I confini non esistono. Sono costruzioni mentali espressione della volontà di un singolo o di un soggetto collettivo, per affermare e/o giustificare il proprio interesse economico e politico, la cui manifestazione più concreta ed evidente si trova innanzitutto nelle carte geografiche. Certo, molto dipende da quale carta si decide di guardare. Così nel contesto attuale di emergenza sanitaria appare ridicolo il contenzioso che periodicamente riaffiora tra Italia e Francia sull’area del Monte Bianco.

I fatti. Lo scorso anno un’ordinanza congiunta dei sindaci di Chamonix e Saint Gervais ha vietato la pratica del parapendio sul loro pezzo di Monte Bianco, divieto esteso anche al rifugio Torino, la punta Helbronner e il tratto finale della funivia Skyway: peccato siano in Italia. Tutto passa quasi sotto silenzio, se non fosse che due mesi fa la prefettura dell’Alta Savoia ha rincarato con una direttiva sulla tutela del tetto d’Europa, compresa la parte italiana. I francesi basano le loro pretese su carte redatte dopo il trattato di Cherasco del 1796 in cui si stabiliva che il confine doveva passare oltre la cima del Bianco verso la Valle d’Aosta, sulla “cresta militare” e non su quella naturale. Ma la definizione dei confini del Monte Bianco venne aggiornata nel 1860, quando Cavour con il Trattato di Torino firmò la cessione di Nizza e Savoia.

Peccato che i francesi non conservino testimonianza di quella mappa, custodita invece all’Archivio di Stato di Torino. Ne è nato così un contenzioso infinito, che porta a una rivendicazione sterile di sovranità che trova la sua negazione anche tra le motivazioni, la salvaguardia ambientale, che le amministrazioni francesi hanno utilizzato per rimettere in discussione i confini e il relativo esercizio del controllo su porzioni di territorio limitrofe. Se c’è una lezione che italiani e francesi dovrebbero aver appreso, è che in un contesto di estrema fragilità ambientale come quello alpino interventi unilaterali sono inefficaci, mentre, al contrario, l’unica speranza di mitigare l’impatto della pressione antropica e dei cambiamenti climatici sia nel concepire e mettere in atto azioni che considerino il territorio come bene comune. Senza dimenticare che, secondo la ricetta sempre attuale del panem et circenses, le dispute sovraniste sui confini spesso emergono nei momenti di crisi come catalizzatore di malcontento e canalizzazione del dissenso piuttosto che essere espressione di una reale esigenza.

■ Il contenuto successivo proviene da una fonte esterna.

import Summits.CriticalPhenomena.SAWScalingLimit.Theorems.SAWTotalPositivityTPToTraversalBoundTopHeavinessTail
import Summits.CriticalPhenomena.SAWScalingLimit.Theorems.SAWTotalPositivityTPToTraversalBoundShellTight
import Summits.CriticalPhenomena.SAWScalingLimit.Theorems.SAWLeftRightFKGSAWTraversalBound

/-!
# Rev 4 ⇒ rev 5 of the line `radial-portal-transfer` (crux `TPToTraversalBound`, stmt-CriticalPhenomena-10687)

The lead-0 skeleton (rev 4, `Cruxes/TPToTraversalBound/Lines/radial_portal_transfer.lean`) closed the crux modulo
FOUR registered stubs: the clean and the decorated heaviness contraction (`CleanContractionCore`,
`HeavinessContractionCore` — the radial chain's G2 core), the top state in Aizenman–Burchard currency
(`DeepTraversalTail 20 100`) and per-shell tightness on frontier-centred shells (`BoundaryShellTight`). This file
proves that the first two are REDUNDANT and that the remaining pair already implies the single rev-5 stub
`ShellTight` (`…TPToTraversalBoundShellTight`), so rev 5 (one stub, `BoundaryTP2 → CriticalBubbleBound → ShellTight`)
is a WEAKENING of rev 4's stub burden with the same conclusion:

* `interiorShellBound_of_deepTraversalTail : DeepTraversalTail 20 100 → InteriorShellBound` — (H1) on interior
  shells (`closedBall x R ⊆ D`) with EVERY exponent follows from the deep-shell tail ALONE, without the radial chain
  (`stub_chain`) and without any contraction: a traversal of an interior shell `D(x; ρ, R)` with `R > 100ρ` is a
  traversal of its deep sub-shell `D(x; R/100, R/5)` (`closedBall x (100 · R/100) ⊆ D`), whose traversal number has
  the tail `C e^{-c₁ k}`; the threshold `⌈λ log(R/ρ)/c₁⌉` turns it into `C (ρ/R)^λ`, and ratios `R ≤ 100ρ` are
  absorbed by `K ≥ 100^λ`;
* `traversalBound_of_shellBounds : InteriorShellBound → BoundaryShellBound → SAWTraversalBound` — the rev-4
  skeleton's proved shell reduction (lead 0; re-centring at the nearest point of `Dᶜ`, exponent `6` in, `λ = 3`
  out), landed here verbatim so that the comparison is a tree theorem;
* `shellTight_of_deepTraversalTail_of_boundaryShellTight : DeepTraversalTail 20 100 → BoundaryShellTight →
  ShellTight` — rev 4's stubs 3′ + 5′ give rev 5's stub (through (H1) and `shellTight_of_traversalBound`), and
  `tpToTraversalBound_of_deepTraversalTail_of_boundaryShellTight` — they already give the crux, contraction-free;
* `shellTight_iff_eventualTight : ShellTight ↔ EventualTight` — the residual is the route's shared precompactness item
  (stmt-CriticalPhenomena-1881) itself: with the PROVED glue `TraversalBoundTight_holds` and the sibling route's
  `sawTraversalBound_of_eventualTight` (Theorems/SAWLeftRightFKGSAWTraversalBound; the two routes' items are the same
  propositions), `ShellTight ↔ SAWTraversalBound ↔ EventualTight` (`↔ ShellCountTight` of route SAWRenewalTightness,
  `shellCountTight_iff_eventualTight`).

References: M. Aizenman, A. Burchard, Duke Math. J. 99 (1999) §1.b; A. Kemppainen, S. Smirnov, Ann. Probab. 45
(2017) §2–3.
-/

noncomputable section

Così nel 2020 le carte geografiche continuano ad accendere gli animi. Carte geografiche che molto spesso prefigurano la realtà, impongono un assetto e una forma di controllo in maniera non necessariamente coerente con quanto il territorio, sia dal punto di vista ambientale sia dal punto di vista socio-culturale, esprime. L’espansione e la dominazione coloniale e neocoloniale ne sono storicamente una delle testimonianze più vivide. Ancora oggi, la parzialità (e, alle volte l’unilateralità) delle rappresentazioni di alcuni confini generano conflitti e contrapposizioni, anche violenti, come quello attivo ormai da decenni tra India e Pakistan per il “controllo” della regione del Kashmir. Una nuova fase di tensione si è ripresentata ad agosto proprio a seguito della pubblicazione da parte del Pakistan di una carta geografica con una revisione dei confini tra le diverse aree oggetto di contesa.

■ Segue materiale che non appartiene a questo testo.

import Mathlib
import Summits.Schanuel.Schanuel.Theses.SingularModulusScaling
import Summits.Schanuel.Schanuel.Theses.GaussianStokesSector

/-!
# Birth skeleton (BC3) for crux `PiFreeOverLWField` (item stmt-Schanuel-9545,
route `SingularModulusScaling`)

Seat `planner-skel-stmt-Schanuel-9545-0` (skeleton-register one-shot; route re-audit bin
REPAIRABLE), 2026-08-17. The crux
`Summit.Schanuel.Schanuel.Theses.SingularModulusScaling.PiFreeOverLWField` is the π–LW SECTOR of
Schanuel's conjecture: for `ℚ`-linearly independent algebraic `a₁, …, a_d`,
`d + 1 ≤ trdeg_ℚ ℚ(π, e^{a₁}, …, e^{a_d})` ("π is transcendental over the Lindemann–Weierstrass
field"; `d = 0` Lindemann, `d = 1 ∋ e ⊥ π`; Gel'fond's conjecture, Waldschmidt 1974 LNM 402 §7.5
Conj. 7.5.3 with `m = 1`, `ℓ₁ = πi`). The item is shared verbatim by routes ExceptionalSubspaces
(rank 2), GaussianStokesSector (rank 5) and SingularModulusScaling (rank 6); this skeleton is the
LINE OF ROUTE `SingularModulusScaling` (its thesis: "π is a universal CM period — scale the
singular modulus `k_r → 0`, keep `e^α` fixed"), i.e. the route's glue support
`PiFreeOfCMFreeness` (stmt-Schanuel-17195: `CMBoundedDegreeFreeness → SingularModulusExists →
SingularValuesAlgebraic → PiFreeOverLWField`, "provable now") actually PROVED, with the three
antecedents as the registered stubs. The crux is concluded BY NAME (`PiFreeOverLWField_of`,
sorry-free; `PiFreeOverLWField_proof` plugs the sorried stubs in; `piFreeOfCMFreeness` is the
support item by name, axioms `[propext, Classical.choice, Quot.sound]`;
`PiFreeOverLWField_ofGaussianStokesSector` / `PiFreeOverLWField_proofGaussianStokesSector`
conclude the byte-identical decl of the sibling route GaussianStokesSector; the third copy,
`ExceptionalSubspaces.PiFreeOverLWField` (same body), follows verbatim by
`fun d a ha hli => PiFreeOverLWField_of hCM hE hA d a ha hli` once
`Summits.Schanuel.Schanuel.Theses.ExceptionalSubspaces` is imported — left out here only because
that module was incoherent on the farm at publication time, 2026-08-17).

Notation: `F(t) = Σₙ (C(2n,n)/4ⁿ)² tⁿ = ₂F₁(½,½;1;t)`, `G(t) = Σₙ −(C(2n,n)/4ⁿ)²/(2n−1) · tⁿ =
₂F₁(−½,½;1;t)` (so `K(k) = (π/2)F(k²)`, `E(k) = (π/2)G(k²)`), inlined as `tsum`s exactly as in
the route file; the singular modulus of degree `r` is the `t = t_r ∈ (0,1)` with
`F(1 − t) = √r · F(t)`.

* `stub_cmBoundedDegreeFreeness` (OPEN — the ENGINE OUTPUT; = route crux
  `CMBoundedDegreeFreeness`, stmt-Schanuel-17191, rank 2, byte-identical body): for `ℚ`-free
  algebraic `a` and every degree bound `δ` there is `r₀` such that for all `r ≥ r₀`, at the
  singular modulus `t` of degree `r`, NO nonzero `P ∈ ℂ[X₁..X_d, Y, Z]` with algebraic
  coefficients and `deg P ≤ δ` vanishes at `(e^{a₁}, …, e^{a_d}, F(t), G(t))` (the output shape
  of a mixed E⊠G Bombieri "global relations" theorem along the CM family; `d = 0` is
  G. Chudnovsky's `π ⊥ K(k_r)`). The load-bearing stub.
* `stub_singularModulusExists` (PROVABLE NOW, size M; = route support `SingularModulusExists`,
  stmt-Schanuel-17193, byte-identical): for `r ≥ 1` some `t ∈ (0,1)` has `F(1−t) = √r F(t)`
  (intermediate value theorem: `F(1−t)/F(t)` decreases from `+∞` to `0` on `(0,1)`).
* `stub_singularValuesAlgebraic` (a PRINTED THEOREM, size L; = route support
  `SingularValuesAlgebraic`, stmt-Schanuel-17194, byte-identical): at such `t`, `t` is algebraic
  (Abel–Kronecker–Weber) and `α(r) := (1/π − √r(F G − F²))/F²` is algebraic (the
  Ramanujan–Borwein singular value function; Borwein–Borwein 1987 Ch. 5, from Legendre's relation
  and the CM values of `E₂*`).
* `PiFreeOverLWField_of` — REAL PROOF (the support item `PiFreeOfCMFreeness` made formal):
  if `¬ (d + 1 ≤ trdeg ℚ(π, e^a))`, the tuple `(e^a, π)` is algebraically dependent
  (`exists_relation_of_not_le`: else `#(Fin d ⊕ Fin 1) ≤ trdeg` by
  `AlgebraicIndependent.cardinalMk_le_trdeg`), giving `P₀ ≠ 0` in `ℚ[X, Y]` with
  `P₀(e^a, π) = 0`; take `δ = 3 · deg P₀`, `r₀` from stub 1, `r = max r₀ 1`, `t` from stub 2,
  `α(r)` algebraic from stub 3; `F(t) ≥ 1` (`one_le_F`, comparison with the geometric series via
  `Nat.centralBinom_le_four_pow`), so Legendre's relation in Ramanujan–Borwein form
  `π · L_r(F, G) = 1`, `L_r(Y, Z) = α(r) Y² + √r (YZ − Y²)`, holds BY DEFINITION of `α(r)`;
  `transfer` then builds `Q = Σ_{s ∈ supp P₀} c_s X^{s_X} L_r^{m − s_Y}` (`m = deg_Y P₀`) over the
  field of algebraic numbers `algebraicClosure ℚ ℂ` and maps it to `ℂ`: `Q ≠ 0` (killing `Y, Z`
  leaves the top `Y`-coefficient of `P₀`), coefficients algebraic (`coeff_map`), `deg Q ≤ 3 deg P₀`,
  and `Q(e^a, F, G) = L_r(F,G)^m · P₀(e^a, π) = 0` — contradicting stub 1 at `r`.

The cut is genuine (no shredding / costume): stub 1 is an OPEN freeness statement about VALUES OF
G-FUNCTIONS AT CM POINTS that never mentions `π` (strictly different object from the crux; it
implies the crux only through the universal-period identity supplied by stubs 2–3 and the
`δ`-uniform accumulation proved here), stub 2 is real analysis, stub 3 a printed CM theorem; none
is the crux or the summit reworded (BC3 probes below), and the composition carries real content
(≈ 200 lines: dependence extraction, the inverted-quadratic-form transfer, degree and
non-vanishing bookkeeping).

Disproof used: none on file — `ledger crux ls stmt-Schanuel-9545` (2026-08-17): "(no workfiles
yet)", no `Disproof.lean`, no landed `Theorems/PiFreeOverLWField/Negative/*`. Negatives index
(`ledger negatives --problem Schanuel`, 2026-08-17): 2 entries (`PolarPhantomsPhantomsAreTraceless_refuted`,
`PolarPhantomsPolarSchanuel_refuted`, both `¬ ∀ n y α, … trdeg ℚ(y, α) < n` phantom statements) —
unrelated to singular moduli / G-values; no stub is an instance of either.

BC3 probes (planner folder `bc/stub_<name>_probe_{crux,summit}.lean`, importing only Mathlib and
the route file, the stub restated verbatim as `def Stub : Prop`; `lean check` 2026-08-17, rc 1
each, `set_option maxHeartbeats 400000` per example): for EACH of the three stubs,
`Stub → PiFreeOverLWField` and `Stub → _root_.Schanuel` by `first | exact? | simpa | aesop` and by
`first | exact? | simpa [Stub, C] | (unfold Stub C; simpa) | aesop` FAIL, and the per-tactic
variants `exact?` / `simpa` / `simpa [Stub, C]` / `unfold Stub C; simpa` / `aesop` /
`intro h; exact?` each FAIL on their own (crux target: `exact?` hits the heartbeat limit at
`whnf`, `simpa` "assumption failed", `aesop` "failed after exhaustive search"; summit target:
`exact?` "could not close the goal", `simpa` failed, `aesop` exhaustive search failed), and
`Stub` itself by `first | exact? | simp [Stub] | aesop` FAILS — 51/51 probes fail: no stub is
cheaply the crux, the summit, or a tree one-liner.
-/

noncomputable section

L’assenza dei confini nella realtà, e quindi la necessità di rivendicarne la loro esistenza, è ciò che spinge ad anacronistiche e antieconomiche erezioni di muri (come tra Stati Uniti e Messico, Ungheria e Serbia) o alla militarizzazione di bracci di mare (tra Europa e Nord Africa), per fermare l’inarrestabile (lo spostamento di individui in fuga da povertà e persecuzioni). Per questo durante il secolo scorso, nella consapevolezza che il valore e il significato di un confine passano attraverso un processo di legittimazione sociale in una condizione di reciprocità e di mutuo riconoscimento delle istanze in campo, si è individuato nei trattati e nella formulazione di accordi espressione di soggetti sovranazionali come le Nazioni Unite, la via maestra per la risoluzione e la prevenzione di dispute e contese.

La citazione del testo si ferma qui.